The Gotovina Trial Chamber’s judgment finding that a JCE had been perpetrated with the purpose of permanently removing the Serb population from the Krajina region was perceived in Zagreb as a direct challenge to the official narrative of the Homeland War that was established in the parliamentary Declaration on the Homeland War (2000), and had been affirmed by the Constitutional Court in 2002.42 Even though Judge Orie made explicit the judgment did not make a pronouncement on “the lawfulness of resorting to or conducting war as such,”43 political entrepreneurs in Croatia chose to construct the judgment as having criminalized the state itself. The leader of the Split branch of the nationalist Croatian Party of Rights, Hrvoje Tomasović, declared that “from this judgment it is clear that all of Croatia was founded upon a joint criminal enterprise. Based on this our state is not at all legitimate. Milošević would not have given Gotovina 24 years.”44

Tomasović’s statement also captured a popular sentiment in the aftermath of the Gotovina trial judgment, which perceived the ICTY as pursuing an anti-Croat bias in its indictments, judgments, and sentencing. In the absence of a judgment on the Croatia indictment from the Milošević trial, and given widespread disappointment with the outcome of the Vukovar Three case, such views gained increased popular currency in Croatia in the years following Milošević’s death.

However, in November 2012, this sentiment disappated in response to the Appeals Chamber’s acquittal of Gotovina and Markač. The Appeals Chamber judgment reversed the trial chamber’s earlier finding that the two generals had taken part in a JCE.45 Gotovina and Markač’s return to Croatia was marked by widespread celebrations, speeches delivered by the generals on Zagreb’s main square, and receptions with senior state officials, all of which reinforced a perception that the Appeals Chamber judgment affirmed Croatia’s jus ad bellum narrative of the Homeland War.46

IV. Evaluating International Justice: The Legacy of Milošević in Croatia

The Milošević trial will likely remain a landmark event in shaping the legacy of the ICTY in both Croatia and Bosnia. Unfortunately, despite the meticulous documentation of Belgrade’s role in the war in Croatia and spectacular courtroom testimony by Babić, a combination of three factors means that legacy, in Croatia, will be largely negative: Milošević’s death, an outcome in the Vukovar Three trial that was widely viewed as unsatisfactory, and the contentious Gotovina judgment left many in Croatia with a sense of deep disappointment in international criminal justice.
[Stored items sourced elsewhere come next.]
/-!
# Li–Sinai complex Navier–Stokes blow-up: §10 from hypotheses of the literal shape of Theorem 1 (a₁), (a₂)

A further file of the barrier entry `ComplexNavierStokesBlowup` (D-0021), companion of
`ComplexNavierStokesBlowupSeriesProfile.lean` (D. Li, Ya. G. Sinai, *Blow ups of complex
solutions of the 3D Navier–Stokes system and renormalization group method*, J. Eur. Math. Soc.
10 (2008) 267–313: the power series (3) solves the integral equation (1) at all times —
`ComplexNavierStokesBlowupSeries.lean` —, and §10 p. 312 derives the blow-up at the critical
amplitude from Theorem 1 p. 311). Everything here is PROVED; no fact is stated (the `def`s are
Li–Sinai's rescaled variable `Y`, the thin windows and the main term of Theorem 1 (a₁), with
bodies).

## Why this file

`LiSinai.energy_eq_top_of_coeffProfile` (Profile file) formalises the first paragraph of §10 —
"`A^p g_p(k, t)` … takes values `O(p)` [on a domain of size `O(√p)`]. This immediately implies
that at `t` the energy is infinite" — under a SIGN hypothesis (S): `⟨e, g_p(k, s)⟩ ≤ 0` for ALL
orders `p ≥ p*` at every wave vector of the union of the windows. Theorem 1 does not print that:
at the orders `p` for which `k` lies in the domain `B = {|Y| > D₁√(ln(p k⁽⁰⁾))}` of p. 303 it
prints only the UNSIGNED bound (a₂) p. 312 (`|g̃_p(Y, s)| ≤ (p k⁽⁰⁾)^{-λ₁}`), and inside the domain
of (a₁) the sign of `⟨e₁, g̃_p⟩ = p Z Λ^p e^{-|Y|²/2} (-2Y₁ + δ₁⁽ᵖ⁾)` is that of `-2Y₁` only where
`2Y₁ ≥ sup|δ₁⁽ᵖ⁾|`. This file removes the discrepancy:

* `LiSinai.energy_eq_top_of_coeffSlack`: (S) is weakened to a ONE-SIDED bound with a small slack,
  `⟨e, g_p(k, s)⟩ ≤ C₂ p^{-γ}` (any `γ > 0`), required only at the orders present at `k`
  (`p a ≤ k₃`); the price is an upper bound `vol(Core_p) ≤ κ' p` on the cores (Li–Sinai's
  windows thinned in the vertical direction, `lsThinCore`, volume `4 k₀ p`). Bookkeeping: by the
  heat factor the window contributes `≤ C₂ p^{-γ}/|k|²` to `⟨e, mode_p(t, k)⟩⁺`; summed over the
  `≤ |k|/a + 1` orders present (all `≥ |k|/(|R|+1)`) this is `O(|k|^{-1-γ})`, square integrable
  over the union of the thin cores (`Σ_q q · q^{-2-2γ} < ∞`), which is all
  `energy_eq_top_of_signedModes` needs.
* `LiSinai.energy_eq_top_of_mainTheoremShape`: hypotheses LITERALLY of the printed shape —
  (a₁) `‖g_p(k,s) - p Z(s) Θ(s)^p e^{-|Y|²/2} H(Y)‖ ≤ p Z(s) Θ(s)^p e^{-|Y|²/2} δ₀` for
  `|Y| ≤ D_p`, `Y = (k - K⁽ᵖ⁾)/√(p k₀)` (`rescale`), with `0 ≤ Θ(s)`, `Θ(s) ≥ 1 - L(t-s)`
  (`Θ(s) = Λ(s)/Λ(t)`, critical normalisation `A_cr(t) = Λ(t)⁻¹` absorbed into the datum;
  "`Λ(t')/Λ(t) = 1 - BΔt + O(Δt)`", §10 p. 312), `0 < Z₀ ≤ Z(s)`, `⟨e, H(Y)⟩ ≤ -h Y₁` for
  `Y₁ ≥ 0` (`H⁽⁰⁾ = (-2Y₁, -2Y₂, 0)`, §7
  p. 295, `e = e₁`, `h = 2`), `sup|δ| ≤ δ₀` small; (a₂) `‖g_p(k,s)‖ ≤ C₂ p^{-γ}` for `|Y| > D_p`
  — on a final time window `s ∈ [t - η, t]`, plus the early smallness (U) of §10's second
  paragraph, give `E(t) = ∞`; `LiSinaiSeriesEnergyBlowup.of_mainTheoremShape` and
  `ComplexNavierStokesBlowup.of_mainTheoremShape` conclude the fact and the barrier.

What remains unproved is thereby stated in the source's own terms: the conclusion of Theorem 1
(a₁), (a₂) for ONE admissible datum on a final time window (the printed theorem has parameters
`b(s)` depending on `s`, so even this is an extrapolation of its letter — the audited caveat of
`ComplexNavierStokesBlowupProofs.lean`), and the sub-criticality (U) of the same datum before `t`.
Theorem 1 itself (renormalisation group, computer-assisted steps §7 p. 295, §8 p. 302) is not
formalised anywhere in the tree.

## References

* D. Li, Ya. G. Sinai, J. Eur. Math. Soc. 10 (2008), 267–313, §2 p. 270 (rescaling), §7 p. 295
  (`H⁽⁰⁾`), §8 p. 303 (domains A, B), Theorem 1 p. 311–312, §10 p. 312. [`LiSinai2008`]
-/

noncomputable section

open MeasureTheory Set Filter Topology
open scoped ENNReal InnerProductSpace RealInnerProductSpace

namespace Literature.Barriers.NavierStokesRegularity

/-- Local notation for Fourier space `ℝ³ = EuclideanSpace ℝ (Fin 3)`. -/
local notation "ℝ³" => EuclideanSpace ℝ (Fin 3)

namespace LiSinai

/-! ### Heat-factor gain on the final window and one-sided bounds with slack -/

/-- The heat factor integrates to at most `1/|k|²` on any window `[c, d]`, `d ≤ t`:
`∫_c^d e^{-(t-s)|k|²} ds = (e^{-(t-d)|k|²} - e^{-(t-c)|k|²})/|k|² ≤ 1/|k|²` (`k ≠ 0`; for `c > d` the
left side is `≤ 0`). [folklore] -/
theorem integral_heat_le {t c d : ℝ} (hdt : d ≤ t) {k : ℝ³} (hk : 0 < ‖k‖) :
    ∫ s in c..d, Real.exp (-(t - s) * ‖k‖ ^ 2) ≤ (‖k‖ ^ 2)⁻¹ := by
  set w : ℝ := ‖k‖ ^ 2 with hw
  have hw0 : 0 < w := by positivity
  have heq : (fun s => Real.exp (-(t - s) * w)) = fun s => Real.exp (w * s + -(t * w)) := by
    funext s; congr 1; ring
  rw [heq, intervalIntegral.integral_comp_mul_add (f := Real.exp) hw0.ne', integral_exp,
    smul_eq_mul]
  have h1 : Real.exp (w * d + -(t * w)) ≤ 1 := by
    rw [Real.exp_le_one_iff]; nlinarith
  have h2 : 0 < Real.exp (w * c + -(t * w)) := Real.exp_pos _
  calc w⁻¹ * (Real.exp (w * d + -(t * w)) - Real.exp (w * c + -(t * w))) ≤ w⁻¹ * 1 :=
        mul_le_mul_of_nonneg_left (by linarith) (inv_nonneg.2 hw0.le)
    _ = w⁻¹ := mul_one _

/-- On `[c, d]`, `c ≤ d ≤ t`, a one-sided bound `⟨e, g_p(k,s)⟩ ≤ σ` with `σ ≥ 0` gives
`∫_c^d e^{-(t-s)|k|²}⟨e, g_p(k,s)⟩ ds ≤ σ/|k|²` (`k ≠ 0`; heat-factor gain `integral_heat_le`).
[folklore] -/
theorem integral_inner_coeff_le_of_slack {v₀ : ℝ³ → ℝ³} {a R M₀ : ℝ}
    (hv₀m : Measurable v₀) (hv₀ : ∀ k, v₀ k ≠ 0 → a ≤ k 2 ∧ ‖k‖ ≤ R) (hM₀ : ∀ k, ‖v₀ k‖ ≤ M₀)
    {t c d : ℝ} (hc0 : 0 ≤ c) (hcd : c ≤ d) (hdt : d ≤ t) (m : ℕ) {k : ℝ³} (hk : 0 < ‖k‖)
    (e : ℝ³) {σ : ℝ} (hσ : 0 ≤ σ) (hslack : ∀ s ∈ Icc c d, ⟪e, coeff v₀ (m + 2) s k⟫ ≤ σ) :
    ∫ s in c..d, Real.exp (-(t - s) * ‖k‖ ^ 2) * ⟪e, coeff v₀ (m + 2) s k⟫ ≤ σ * (‖k‖ ^ 2)⁻¹ := by
  have ht : 0 ≤ t := hc0.trans (hcd.trans hdt)
  have hI := intervalIntegrable_inner_coeffIntegrand hv₀m hv₀ hM₀ ht m k e
    ⟨hc0, hcd.trans hdt⟩ ⟨hc0.trans hcd, hdt⟩
  have hpt : ∀ s ∈ Icc c d,
      Real.exp (-(t - s) * ‖k‖ ^ 2) * ⟪e, coeff v₀ (m + 2) s k⟫ ≤
        σ * Real.exp (-(t - s) * ‖k‖ ^ 2) := by
    intro s hs
    rw [mul_comm σ]
    exact mul_le_mul_of_nonneg_left (hslack s hs) (Real.exp_pos _).le
  have hcont : Continuous fun s => σ * Real.exp (-(t - s) * ‖k‖ ^ 2) := by fun_prop
  calc ∫ s in c..d, Real.exp (-(t - s) * ‖k‖ ^ 2) * ⟪e, coeff v₀ (m + 2) s k⟫
      ≤ ∫ s in c..d, σ * Real.exp (-(t - s) * ‖k‖ ^ 2) :=
        intervalIntegral.integral_mono_on hcd hI (hcont.intervalIntegrable _ _) hpt
    _ = σ * ∫ s in c..d, Real.exp (-(t - s) * ‖k‖ ^ 2) := intervalIntegral.integral_const_mul _ _
    _ ≤ σ * (‖k‖ ^ 2)⁻¹ := mul_le_mul_of_nonneg_left (integral_heat_le hdt hk) hσ

/-- **Upper bound for a term of (3) from sizes and a one-sided bound with slack**: if on `[0, b]`
(`0 ≤ b ≤ t`) `‖g_p(k,s)‖ ≤ B` and on `[b, t]` `⟨e, g_p(k,s)⟩ ≤ σ`, `σ ≥ 0`, then
`⟨e, mode v₀ p (t,k)⟩ ≤ b |e| B + σ/|k|²` (`p ≥ 2`, `k ≠ 0`). The slack version of
`inner_mode_le_of_sign`, which is the case `σ = 0`. [folklore] -/
theorem inner_mode_le_of_slack {v₀ : ℝ³ → ℝ³} {a R M₀ : ℝ}
    (hv₀m : Measurable v₀) (hv₀ : ∀ k, v₀ k ≠ 0 → a ≤ k 2 ∧ ‖k‖ ≤ R) (hM₀ : ∀ k, ‖v₀ k‖ ≤ M₀)
    {t b : ℝ} (hb0 : 0 ≤ b) (hbt : b ≤ t) (m : ℕ) {k : ℝ³} (hk : 0 < ‖k‖) (e : ℝ³) {B σ : ℝ}
    (hσ : 0 ≤ σ) (hB : ∀ s ∈ Icc 0 b, ‖coeff v₀ (m + 2) s k‖ ≤ B)
    (hslack : ∀ s ∈ Icc b t, ⟪e, coeff v₀ (m + 2) s k⟫ ≤ σ) :
    ⟪e, mode v₀ (m + 2) t k⟫ ≤ b * (‖e‖ * B) + σ * (‖k‖ ^ 2)⁻¹ := by
  have ht : 0 ≤ t := hb0.trans hbt
  have hI : ∀ {c d : ℝ}, c ∈ Icc 0 t → d ∈ Icc 0 t → IntervalIntegrable
      (fun s => Real.exp (-(t - s) * ‖k‖ ^ 2) * ⟪e, coeff v₀ (m + 2) s k⟫) volume c d :=
    fun hc hd => intervalIntegrable_inner_coeffIntegrand hv₀m hv₀ hM₀ ht m k e hc hd
  rw [inner_mode_eq_integral hv₀m hv₀ hM₀ ht m k e,
    ← intervalIntegral.integral_add_adjacent_intervals (hI ⟨le_rfl, ht⟩ ⟨hb0, hbt⟩)
      (hI ⟨hb0, hbt⟩ ⟨ht, le_rfl⟩)]
  have h1 := integral_inner_coeff_le_of_bound (t := t) hb0 hbt m k e hB
  have h2 := integral_inner_coeff_le_of_slack hv₀m hv₀ hM₀ hb0 hbt le_rfl m hk e hσ hslack
  rw [sub_zero] at h1
  linarith

/-- **Upper bound for a term of (3) at the critical time, slack version of
`inner_mode_le_of_lower`**: if on `[0, b]` `‖g_p(k,s)‖ ≤ B`, on `[b, t]` `⟨e, g_p(k,s)⟩ ≤ σ`
(`σ ≥ 0`), and on the final window `[t - δ, t] ⊆ [b, t]` with `δ|k|² ≤ 1` moreover
`⟨e, g_p(k,s)⟩ ≤ -L ≤ 0`, then `⟨e, mode v₀ p (t,k)⟩ ≤ b |e| B + σ/|k|² - δ e⁻¹ L` (`p ≥ 2`,
`k ≠ 0`). [cite: LiSinai2008, §10 p. 312] -/
theorem inner_mode_le_of_slack_lower {v₀ : ℝ³ → ℝ³} {a R M₀ : ℝ}
    (hv₀m : Measurable v₀) (hv₀ : ∀ k, v₀ k ≠ 0 → a ≤ k 2 ∧ ‖k‖ ≤ R) (hM₀ : ∀ k, ‖v₀ k‖ ≤ M₀)
    {t b δ : ℝ} (hb0 : 0 ≤ b) (hδ : 0 < δ) (hbδ : b ≤ t - δ) (m : ℕ) {k : ℝ³} (hk : 0 < ‖k‖)
    (e : ℝ³) {B σ L : ℝ} (hσ : 0 ≤ σ)
    (hB : ∀ s ∈ Icc 0 b, ‖coeff v₀ (m + 2) s k‖ ≤ B)
    (hslack : ∀ s ∈ Icc b t, ⟪e, coeff v₀ (m + 2) s k⟫ ≤ σ) (hL : 0 ≤ L)
    (hlow : ∀ s ∈ Icc (t - δ) t, ⟪e, coeff v₀ (m + 2) s k⟫ ≤ -L) (hδk : δ * ‖k‖ ^ 2 ≤ 1) :
    ⟪e, mode v₀ (m + 2) t k⟫ ≤ b * (‖e‖ * B) + σ * (‖k‖ ^ 2)⁻¹ - δ * (Real.exp (-1) * L) := by
  have hδt' : t - δ ≤ t := by linarith
  have hbt : b ≤ t := hbδ.trans hδt'
  have ht : 0 ≤ t := hb0.trans hbt
  have htδ0 : 0 ≤ t - δ := hb0.trans hbδ
  have hI : ∀ {c d : ℝ}, c ∈ Icc 0 t → d ∈ Icc 0 t → IntervalIntegrable
      (fun s => Real.exp (-(t - s) * ‖k‖ ^ 2) * ⟪e, coeff v₀ (m + 2) s k⟫) volume c d :=
    fun hc hd => intervalIntegrable_inner_coeffIntegrand hv₀m hv₀ hM₀ ht m k e hc hd
  rw [inner_mode_eq_integral hv₀m hv₀ hM₀ ht m k e,
    ← intervalIntegral.integral_add_adjacent_intervals (hI ⟨le_rfl, ht⟩ ⟨hb0, hbt⟩)
      (hI ⟨hb0, hbt⟩ ⟨ht, le_rfl⟩),
    ← intervalIntegral.integral_add_adjacent_intervals (hI ⟨hb0, hbt⟩ ⟨htδ0, hδt'⟩)
      (hI ⟨htδ0, hδt'⟩ ⟨ht, le_rfl⟩)]
  have h1 := integral_inner_coeff_le_of_bound (t := t) hb0 hbt m k e hB
  have h2 := integral_inner_coeff_le_of_slack hv₀m hv₀ hM₀ hb0 hbδ hδt' m hk e hσ
    fun s hs => hslack s ⟨hs.1, hs.2.trans hδt'⟩
  have h3 := integral_inner_coeff_le_of_lower hv₀m hv₀ hM₀ hδ (by linarith) m k e hL hlow hδk
  rw [sub_zero] at h1
  linarith

/-! ### Two elementary identities for real powers -/

/-- For a natural number `n` and a real `γ`: `n · n^{-γ} · (n²)⁻¹ = n^{-1-γ}` (both sides vanish
at `n = 0` when `γ ≠ -1`; used with `γ > 0`). [folklore] -/
theorem natCast_mul_rpow_mul_inv_sq {γ : ℝ} (hγ : 0 < γ) (n : ℕ) :
    (n : ℝ) * (n : ℝ) ^ (-γ) * ((n : ℝ) ^ 2)⁻¹ = (n : ℝ) ^ (-1 - γ) := by
  rcases Nat.eq_zero_or_pos n with rfl | hn
  · have h1 : (-1 - γ) ≠ 0 := by linarith
    simp [Real.zero_rpow h1]
  · have hx : (0 : ℝ) < n := by exact_mod_cast hn
    have h2 : ((n : ℝ) ^ 2)⁻¹ = (n : ℝ) ^ (-2 : ℝ) := by
      rw [Real.rpow_neg hx.le, Real.rpow_two]
    rw [h2, ← Real.rpow_one (n : ℝ), ← Real.rpow_mul hx.le, ← Real.rpow_mul hx.le,
      ← Real.rpow_add hx, ← Real.rpow_add hx, Real.rpow_one]
    congr 1
    ring

/-- For a positive real `x` and a real `γ`: `(x^{-1-γ})² · x = x^{-1-2γ}`. [folklore] -/
theorem rpow_sq_mul_self {γ x : ℝ} (hx : 0 < x) :
    (x ^ (-1 - γ)) ^ 2 * x = x ^ (-1 - 2 * γ) := by
  rw [← Real.rpow_two, ← Real.rpow_mul hx.le]
  conv_lhs => rw [← Real.rpow_one x, ← Real.rpow_mul hx.le 1, one_mul]
  rw [← Real.rpow_add hx]
  congr 1
  ring

/-! ### Supports of the coefficients -/

/-- **Supports of Li–Sinai's coefficients** (`supp g_p ⊆ C + ⋯ + C`, p. 270): if the datum vanishes
off `{a ≤ k₃, |k| ≤ R}` then `coeff v₀ p (s, ·)` vanishes off `{p a ≤ k₃, |k| ≤ p R}` (every
interaction integrand of (5)–(6) vanishes identically there, `pairIntegrand_eq_zero_of_not` and
`mode_support`). [cite: LiSinai2008, §2 p. 270] -/
theorem coeff_support {v₀ : ℝ³ → ℝ³} {a R : ℝ} (hv₀ : ∀ k, v₀ k ≠ 0 → a ≤ k 2 ∧ ‖k‖ ≤ R)
    (p : ℕ) (s : ℝ) (k : ℝ³) (h : coeff v₀ p s k ≠ 0) : (p : ℝ) * a ≤ k 2 ∧ ‖k‖ ≤ p * R := by
  rcases p with _ | _ | m
  · simp [coeff_zero] at h
  · simp [coeff_one] at h
  · by_contra hk
    apply h
    rw [coeff_add_two]
    refine Finset.sum_eq_zero fun i _ => ?_
    have hi2 := i.2
    have hsum : ((i.1 + 1 : ℕ) : ℝ) + ((m - i.1 + 1 : ℕ) : ℝ) = ((m + 2 : ℕ) : ℝ) := by
      rw [← Nat.cast_add]; congr 1; omega
    have hk' : ¬(((i.1 + 1 : ℕ) : ℝ) * a + ((m - i.1 + 1 : ℕ) : ℝ) * a ≤ k 2 ∧
        ‖k‖ ≤ ((i.1 + 1 : ℕ) : ℝ) * R + ((m - i.1 + 1 : ℕ) : ℝ) * R) := by
      rw [← add_mul, ← add_mul, hsum]; exact hk
    have hz := pairIntegrand_eq_zero_of_not (mode_support hv₀ (i.1 + 1))
      (mode_support hv₀ (m - i.1 + 1)) hk'
    simp [hz]
import Summits.QuantumFields.YangMills.Theorems.BalabanUVNodesN16OfN05UniformPAtRecord13CoPH

/-!
# Route «BalabanUVNodes», crux K3⁸ `SpineGivenEndpointR13SepCoPHV` (stmt-QuantumFields-27366), node N16 = NE3 — THE TOP KNIT AT node00's RE-KEYED DICTIONARY OF THE FAMILY
# `stage3OfFamily F` (FLAG №14 T1: `𝔸 := M₂(ℂ)`): node N16 at dag-n22-e's reading of record `readingOfRecord₁₃CoPH w1 ℓ₃ ne2 ne1` FROM NODE N05's Σ-OBJECT READ AT THE SAME θ AS THE
# K1⁹ FACE OF RECORD, and node N07's linear leaf — module 59 at `N := 2`, transported along `stage3OfFamilyMat F 2 = stage3OfFamily F` (`rfl`)

Cell `pub-ymgap`, seat `pub-ymgap-dag-n16-e` (R134 acceleration seat (a), strategy s2 = BY-NAME KNIT at the record; HUMAN RULING D-0062; chair R424 venue), generation 24,
module 59h (THEOREMS ONLY, 0 `def`, 0 `sorry`, standard axioms; Theses-free, importable).  `--kind proof --supports stmt-QuantumFields-27366 --as helper` (count-neutral;
proves NO registered stub).  `bears_on: R4∕N16 · edges N05 → N16, N07 → N16 · out-edge N16 → N21 · composite N27 · FLAG №14 cure road (record-nonabelian re-key)`.

WHY.  Module 59 (p689925) typed THE TOP KNIT at the reading of record with node N05's Σ-object (p681888's conclusion text) displayed at this seat's matrix-valued dictionary
`stage3OfFamilyMat F N` (module 58 p688784) — minted because node00's dictionary of the family `stage3OfFamily F` had `𝔸 := ℂ` (FLAG №14 «RECORD-ABELIAN», director-ym №256;
this seat's g10 datum (D2)).  node00-def-RR-2's T1 (p694656, `Node00/Record12Numerics`: `N₅ := 2`, `𝔸 := Matrix (Fin 2) (Fin 2) ℂ`, `instCStar := B10Eq29TubeLine.cstarAlgebraMatrix 2`)
RE-KEYED the record, so `stage3OfFamilyMat F 2 = stage3OfFamily F` holds by `rfl` (module 58 v1.2 `stage3OfFamilyMat_two_eq_stage3OfFamily`; the two structure updates agree field by
field, `Nontrivial` is a `Prop`).  THIS MODULE is module 59 at `N := 2` with `hN05` displayed AT `stage3OfFamily F` — the θ at which the K1⁹ face of record (dag-n24-c p688041 ∕ its
№14 T0(β) editions) displays node N05 ∕ N06 — so the K3⁸ composer's N16 rows and the K1⁹ junction read ONE N05 object BY NAME; every proof is module 59's theorem applied to the
displayed hypothesis (definitional transport, no rewriting).

WHAT IS PROVED ([folklore] composition BY NAME; no estimate).  ★★★ `exists_letters_s_N16Holder_readingOfRecord₁₃CoPHOn_of_n05UniformP_familyDict` · `…₁₃CoPH_…_familyDict`
(`0 ≤ β ≤ 1`) · ★★ `exists_letters_n16HolderAt_of_n05UniformP_familyDict` (per family; N21's face) · ★★★ `exists_letters_s_N16_readingOfRecord₁₃CoPHOn_of_n05UniformP_familyDict` ·
`…₁₃CoPH_…_familyDict` (β = 1).

HONEST FRAMING.  Composition BY NAME; no estimate of Bałaban's is proved here.  `hN05` (node N05's Σ-object at `stage3OfFamily F`: [Balaban1985RegularSpaces] Thm 4 ∕ Prop 3 BODIES
with ONE threshold pair at every print-class periodic member of every period `ne3NperOfRecord₁₁ F 0 0 · F.Lᵏ`) and `h7` (node N07's [Balaban1985Variational] Thm 1 (8)+(10) TYPE,
linear letters) are DISPLAYED HYPOTHESES asserted for no family; node N05's p681888 inhabits `hN05 F` GIVEN node N06's five per-period analytic binders and [4]'s periodic letter
families at `stage3OfFamily F` (N06 content, NOT discharged; instance argument `Node00.finiteDimensional_𝔸_stage3OfFamily`); `w1` ∕ `ne2` ∕ `ne1` are residual DATA; no admissible
Stage-13 tuple is claimed to exist (K0 OPEN); no stub of K3⁸ v7 closed or claimed; K 1∕4 as booked; **N16 ∕ N05 ∕ N06 ∕ N07 ∕ N27 NOT discharged**; counts UNMOVED (typed 28∕28 ·
discharged 8∕27 · A 8∕28 — the chair's line is the only count).  One finite four-torus at fixed `ε`, Bałaban AS PRINTED — NOT ℝ⁴, NOT infinite volume, NOT OS, NOT a mass gap;
the Yang–Mills mass gap (Clay) is NOT proved by any of this — R4 closes the conditional finite-𝕋⁴ rung `BalabanLadder.UV` only.
References: [Balaban1985RegularSpaces] T. Bałaban, CMP **99** (1985) 75–102, Thm 4 p. 88, Prop. 3 p. 87, p. 77; [Balaban1985Variational] T. Bałaban, CMP **102** (1985) 277–309, Thm 1 p. 279.
-/

set_option autoImplicit false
In Croatia, an elite preoccupation with maintaining an official narrative of the recent past has resulted in ICTY trial processes, in particular the Milošević trial, being filtered through political and media elites who sought to use international criminal justice to reinforce two fundamental tenets of this official narrative—Serbian aggression and Croat victimhood. It was within this context that the Croatia indictment was initially welcomed in Zagreb. However, subsequent developments generated a growing sense of hostility toward a perceived anti-Croat bias at the ICTY.

Perhaps one additional legacy of the tumultuous relationship between Croatia and the ICTY is a lingering sense of hostility between veterans’ organizations and transitional justice practitioners. In particular, this is a result of a general perception among veterans’ groups that transitional justice efforts are aimed at criminalizing their members’ involvement in armed conflict.47 As a result veterans’ organizations remain cautious of engagement with transitional justice initiatives, including the RECOM initiative for a regional truth commission.48

Nevertheless, despite trial processes being “hijacked” in the short term to reinforce preferred narratives about the past, in the long term the historic record established by the ICTY during the Milošević trial will provide an important glimpse into the collapse of the SFRY and the outbreak of violent conflict in Croatia. As such, post-ICTY transitional justice initiatives in the former Yugoslavia, such as RECOM, will benefit from what have been seen within the region as highly problematic trial processes.